─── Data provided ───

import Summits.CriticalPhenomena.PercolationContinuityZ3.Theorems.Transplant.FKConnectivityAllQEdgeToggle
import HarnessLib

/-!
# Connectivity correlation inequalities for `φ_{w,q}`, every `q > 0` — loop erasure: diagonal pairs are independent coins

Support file (`--supports stmt-CriticalPhenomena-4575`), FK sub-lane `prim-bschramm-fk-3` (gen 6) of the post-continuity
programme; builds on p205010 (kernel theorem, internal audit signed; external expert review pending).  No definitions, no named
facts, no sorries; standard axioms.

The tree's random-cluster measure `rcMeasureW w q ∅` (Grimmett's (1.20)) lives on configurations `ω ⊆ Sym2 V` INCLUDING the
diagonal pairs `s(x,x)` (loops).  A loop never changes the cluster count, so it is an independent `Bernoulli(w_{xx})` coin: for an
event `F` insensitive to the loop, `φ_w(F) = φ_{w[xx ↦ 0]}(F)`, and `φ_w(J_e ∩ J_{xx}) = φ_w(J_e)·φ_w(J_{xx})`.  This bookkeeping
is what lets a statement about weight vectors whose SUPPORT GRAPH (`SimpleGraph.fromEdgeSet`, which ignores loops) is
series–parallel — the named fact `Wagner2008_rc_edgeNegCorr_of_noK4Minor` — be reduced to weight vectors supported on the
nondiagonal pairs of a 2-tree (fk-1's `FK.rc_edgeNegCorr_of_isTwoTree`).
* `FK.sum_rcWeightW_update_loop` / `FK.rcPartitionFunctionW_update_loop` — `S_{w[xx↦1]}(F) = S_{w[xx↦0]}(F)` for `F`
  insensitive to `s(x,x)`, and `Z_{w[xx↦1]} = Z_{w[xx↦0]}` (toggle identity of `…EdgeToggle` at `x = y`);
* `FK.rcMeasureW_real_update_loop_zero` — `φ_w(F) = φ_{w[xx↦0]}(F)` for such `F`;
* `FK.rcMeasureW_real_eraseLoops` — `φ_w(F) = φ_{w°}(F)` where `w°` zeroes every diagonal pair, for `F` insensitive to loops;
* `FK.rcMeasureW_real_inter_loop` — `φ_w(J_e ∩ J_{xx}) = φ_w(J_e)·φ_w(J_{xx})` (`e ≠ s(x,x)`).
[cite: Grimmett2006, §1.4 eq. (1.20) (p. 15); Thm. (3.1)(a) (p. 37)]
-/

noncomputable section

namespace Summit.CriticalPhenomena.PercolationContinuityZ3.Theorems

namespace FK

open MeasureTheory Set Literature.Probability.LatticeModels Literature.Probability.Percolation
open Literature.Probability.Percolation.DecisionTree (ind ind_of_mem ind_of_not_mem ind_nonneg)
open scoped Classical symmDiff

variable {V : Type*} [Fintype V]

/-! ### One loop -/

omit [Fintype V] in
/-- The complement of `{x ↔ x}` is empty. [folklore] -/
theorem compl_openConn_self (x : V) : (openConn x x : Set (BondConfig V))ᶜ = ∅ :=
  Set.compl_empty_iff.2 (Set.eq_univ_of_forall fun ω => (mem_openConn_iff' x x ω).2 (SimpleGraph.Reachable.refl x))

/-- **A loop is a free coin (masses)**: for `F` insensitive to the loop `s(x,x)`, `S_{w[xx↦1]}(F) = S_{w[xx↦0]}(F)`.
[cite: Grimmett2006, Thm. (3.1)(a) (p. 37); §1.4 eq. (1.20) (p. 15)] -/
theorem sum_rcWeightW_update_loop (w : Sym2 V → unitInterval) {q : ℝ} (hq : q ≠ 0) (x : V) (F : Set (BondConfig V))
    (hF : ∀ ω : BondConfig V, ω ∆ {s(x, x)} ∈ F ↔ ω ∈ F) :
    ∑ ω : BondConfig V, rcWeightW (Function.update w s(x, x) 1) q ∅ ω * ind F ω =
      ∑ ω : BondConfig V, rcWeightW (Function.update w s(x, x) 0) q ∅ ω * ind F ω := by
  rw [sum_rcWeightW_update_one_eq_toggle w hq x x F hF, compl_openConn_self, Set.inter_empty]
  have h0 : ∑ ω : BondConfig V, rcWeightW (Function.update w s(x, x) 0) q ∅ ω * ind (∅ : Set (BondConfig V)) ω = 0 :=
    Finset.sum_eq_zero fun ω _ => by rw [ind_of_not_mem (Set.notMem_empty ω), mul_zero]
  rw [h0, mul_zero, add_zero]

/-- **A loop is a free coin (partition function)**: `Z_{w[xx↦1]} = Z_{w[xx↦0]}`. [cite: Grimmett2006, Thm. (3.1)(a) (p. 37)] -/
theorem rcPartitionFunctionW_update_loop (w : Sym2 V → unitInterval) {q : ℝ} (hq : q ≠ 0) (x : V) :
    rcPartitionFunctionW (Function.update w s(x, x) 1) q ∅ = rcPartitionFunctionW (Function.update w s(x, x) 0) q ∅ := by
  rw [rcPartitionFunctionW_update_one_eq_toggle w hq x x, compl_openConn_self]
  have h0 : ∑ ω : BondConfig V, rcWeightW (Function.update w s(x, x) 0) q ∅ ω * ind (∅ : Set (BondConfig V)) ω = 0 :=
    Finset.sum_eq_zero fun ω _ => by rw [ind_of_not_mem (Set.notMem_empty ω), mul_zero]
  rw [h0, mul_zero, add_zero]

/-- Masses of loop-insensitive events do not depend on the loop parameter: `S_w(F) = S_{w[xx↦0]}(F)`.
[cite: Grimmett2006, §1.4 eq. (1.20) (p. 15)] -/
theorem sum_rcWeightW_loop_eq_zero (w : Sym2 V → unitInterval) {q : ℝ} (hq : q ≠ 0) (x : V) (F : Set (BondConfig V))
    (hF : ∀ ω : BondConfig V, ω ∆ {s(x, x)} ∈ F ↔ ω ∈ F) :
    ∑ ω : BondConfig V, rcWeightW w q ∅ ω * ind F ω =
      ∑ ω : BondConfig V, rcWeightW (Function.update w s(x, x) 0) q ∅ ω * ind F ω := by
  rw [sum_rcWeightW_ind_affine w q s(x, x) F, sum_rcWeightW_update_loop w hq x F hF]
  ring

/-- The partition function does not depend on loop parameters: `Z_w = Z_{w[xx↦0]}`. [cite: Grimmett2006, §1.4 eq. (1.20) (p. 15)] -/
theorem rcPartitionFunctionW_loop_eq_zero (w : Sym2 V → unitInterval) {q : ℝ} (hq : q ≠ 0) (x : V) :
    rcPartitionFunctionW w q ∅ = rcPartitionFunctionW (Function.update w s(x, x) 0) q ∅ := by
  rw [rcPartitionFunctionW_affine w q s(x, x), rcPartitionFunctionW_update_loop w hq x]
  ring

/-- **Loop erasure, one loop**: `φ_w(F) = φ_{w[xx↦0]}(F)` for every event `F` insensitive to the loop `s(x,x)`.
[cite: Grimmett2006, §1.4 eq. (1.20) (p. 15); Thm. (3.1)(a) (p. 37)] -/
theorem rcMeasureW_real_update_loop_zero (w : Sym2 V → unitInterval) {q : ℝ} (hq : 0 < q) (x : V)
    (F : Set (BondConfig V)) (hF : ∀ ω : BondConfig V, ω ∆ {s(x, x)} ∈ F ↔ ω ∈ F) :
    (rcMeasureW w q ∅).real F = (rcMeasureW (Function.update w s(x, x) 0) q ∅).real F := by
  rw [rcMeasureW_real_eq_sum_div w hq ∅ F, rcMeasureW_real_eq_sum_div _ hq ∅ F,
    sum_rcWeightW_loop_eq_zero w hq.ne' x F hF, rcPartitionFunctionW_loop_eq_zero w hq.ne' x]

/-- **A loop is independent of everything else**: `φ_w(J_{xx} ∩ J_e)·1 = φ_w(J_{xx})·φ_w(J_e)` — precisely,
`φ_w({xx ∈ ω} ∩ {e ∈ ω}) = φ_w({e ∈ ω})·φ_w({xx ∈ ω})` for every pair `e ≠ s(x,x)`.
[cite: Grimmett2006, §1.4 eq. (1.20) (p. 15); Thm. (3.1)(a) (p. 37)] -/
theorem rcMeasureW_real_inter_loop (w : Sym2 V → unitInterval) {q : ℝ} (hq : 0 < q) (x : V) {e : Sym2 V}
    (he : e ≠ s(x, x)) :
    (rcMeasureW w q ∅).real ({ω | e ∈ ω} ∩ {ω | s(x, x) ∈ ω}) =
      (rcMeasureW w q ∅).real {ω | e ∈ ω} * (rcMeasureW w q ∅).real {ω | s(x, x) ∈ ω} := by
  have hZ := rcPartitionFunctionW_pos w hq (∅ : Set V)
  have hq' := hq.ne'
  -- `J_e` is insensitive to the loop
  have hJe : ∀ ω : BondConfig V, ω ∆ {s(x, x)} ∈ {ω : BondConfig V | e ∈ ω} ↔ ω ∈ {ω : BondConfig V | e ∈ ω} := by
    intro ω
    simp only [Set.mem_setOf_eq, Set.mem_symmDiff, Set.mem_singleton_iff]
    constructor
    · rintro (⟨h, -⟩ | ⟨h, -⟩)
      · exact h
      · exact (he h).elim
    · intro h; exact Or.inl ⟨h, he⟩
  rw [Set.inter_comm, rcMeasureW_real_eq_sum_div w hq ∅, rcMeasureW_real_eq_sum_div w hq ∅,
    rcMeasureW_real_eq_sum_div w hq ∅, sum_rcWeightW_ind_inter_openPair w q s(x, x) {ω | e ∈ ω},
    sum_rcWeightW_ind_openPair w q s(x, x), sum_rcWeightW_update_loop w hq' x _ hJe,
    ← sum_rcWeightW_loop_eq_zero w hq' x _ hJe, rcPartitionFunctionW_update_loop w hq' x,
    ← rcPartitionFunctionW_loop_eq_zero w hq' x]
  field_simp

/-! ### All loops at once -/

omit [Fintype V] in
/-- Zeroing the parameters of the pairs in a finite set `D`. [folklore] -/
theorem update_zeroOn_insert (w : Sym2 V → unitInterval) (D : Finset (Sym2 V)) (ℓ : Sym2 V) :
    (fun e => if e ∈ insert ℓ D then (0 : unitInterval) else w e) =
      Function.update (fun e => if e ∈ D then (0 : unitInterval) else w e) ℓ 0 := by
  funext e
  by_cases h : e = ℓ
  · subst h; simp
  · rw [Function.update_of_ne h]
    simp [Finset.mem_insert, h]

/-- **Loop erasure on a set of loops**: zeroing the parameters of any finite set `D` of DIAGONAL pairs does not change the
probability of an event insensitive to every loop. [cite: Grimmett2006, §1.4 eq. (1.20) (p. 15)] -/
theorem rcMeasureW_real_zeroOn_diag (w : Sym2 V → unitInterval) {q : ℝ} (hq : 0 < q) (F : Set (BondConfig V))
    (hF : ∀ x : V, ∀ ω : BondConfig V, ω ∆ {s(x, x)} ∈ F ↔ ω ∈ F) :
    ∀ D : Finset (Sym2 V), (∀ ℓ ∈ D, ℓ.IsDiag) →
      (rcMeasureW w q ∅).real F = (rcMeasureW (fun e => if e ∈ D then (0 : unitInterval) else w e) q ∅).real F := by
  intro D
  induction D using Finset.induction_on with
  | empty => intro _; simp
  | insert ℓ D hℓ ih =>
    intro hD
    rw [ih fun ℓ' hℓ' => hD ℓ' (Finset.mem_insert_of_mem hℓ'), update_zeroOn_insert]
    have hdiag := hD ℓ (Finset.mem_insert_self _ _)
    induction ℓ using Sym2.ind with
    | h x y =>
      have hxy : x = y := Sym2.mk_isDiag_iff.1 hdiag
      subst hxy
      exact rcMeasureW_real_update_loop_zero _ hq x F (hF x)

/-- **Loop erasure**: with `w° e = 0` on diagonal pairs and `w° e = w e` otherwise, `φ_w(F) = φ_{w°}(F)` for every event `F`
insensitive to every loop. [cite: Grimmett2006, §1.4 eq. (1.20) (p. 15); Thm. (3.1)(a) (p. 37)] -/
theorem rcMeasureW_real_eraseLoops (w : Sym2 V → unitInterval) {q : ℝ} (hq : 0 < q) (F : Set (BondConfig V))
    (hF : ∀ x : V, ∀ ω : BondConfig V, ω ∆ {s(x, x)} ∈ F ↔ ω ∈ F) :
    (rcMeasureW w q ∅).real F = (rcMeasureW (fun e => if e.IsDiag then (0 : unitInterval) else w e) q ∅).real F := by
  have h := rcMeasureW_real_zeroOn_diag w hq F hF (Finset.univ.filter fun e : Sym2 V => e.IsDiag)
    (fun ℓ hℓ => (Finset.mem_filter.1 hℓ).2)
  rw [h]
  congr 2
  funext e
  simp [Finset.mem_filter]

omit [Fintype V] in
/-- The event `{e ∈ ω}` is insensitive to every loop other than `e`. [folklore] -/
theorem openPair_loop_insensitive {e : Sym2 V} (he : ¬ e.IsDiag) (x : V) (ω : BondConfig V) :
    ω ∆ {s(x, x)} ∈ {ω : BondConfig V | e ∈ ω} ↔ ω ∈ {ω : BondConfig V | e ∈ ω} := by
  have hne : e ≠ s(x, x) := fun h => he (h ▸ Sym2.mk_isDiag_iff.2 rfl)
  simp only [Set.mem_setOf_eq, Set.mem_symmDiff, Set.mem_singleton_iff]
  constructor
  · rintro (⟨h, -⟩ | ⟨h, -⟩)
    · exact h
    · exact (hne h).elim
  · intro h; exact Or.inl ⟨h, hne⟩

omit [Fintype V] in
/-- The event `{e ∈ ω} ∩ {f ∈ ω}` is insensitive to every loop when `e`, `f` are not loops. [folklore] -/
theorem openPair_inter_loop_insensitive {e f : Sym2 V} (he : ¬ e.IsDiag) (hf : ¬ f.IsDiag) (x : V) (ω : BondConfig V) :
    ω ∆ {s(x, x)} ∈ ({ω : BondConfig V | e ∈ ω} ∩ {ω | f ∈ ω}) ↔ ω ∈ ({ω : BondConfig V | e ∈ ω} ∩ {ω | f ∈ ω}) := by
  rw [Set.mem_inter_iff, Set.mem_inter_iff, openPair_loop_insensitive he, openPair_loop_insensitive hf]

end FK

end Summit.CriticalPhenomena.PercolationContinuityZ3.Theorems

end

───

Work request: Copy out, word for word, the part of the entries above that begins at the line with "# Connectivity correlation" and ends at the line with "coin: for an", including both.

Answer to this problem:
# Connectivity correlation inequalities for `φ_{w,q}`, every `q > 0` — loop erasure: diagonal pairs are independent coins

Support file (`--supports stmt-CriticalPhenomena-4575`), FK sub-lane `prim-bschramm-fk-3` (gen 6) of the post-continuity
programme; builds on p205010 (kernel theorem, internal audit signed; external expert review pending).  No definitions, no named
facts, no sorries; standard axioms.

The tree's random-cluster measure `rcMeasureW w q ∅` (Grimmett's (1.20)) lives on configurations `ω ⊆ Sym2 V` INCLUDING the
diagonal pairs `s(x,x)` (loops).  A loop never changes the cluster count, so it is an independent `Bernoulli(w_{xx})` coin: for an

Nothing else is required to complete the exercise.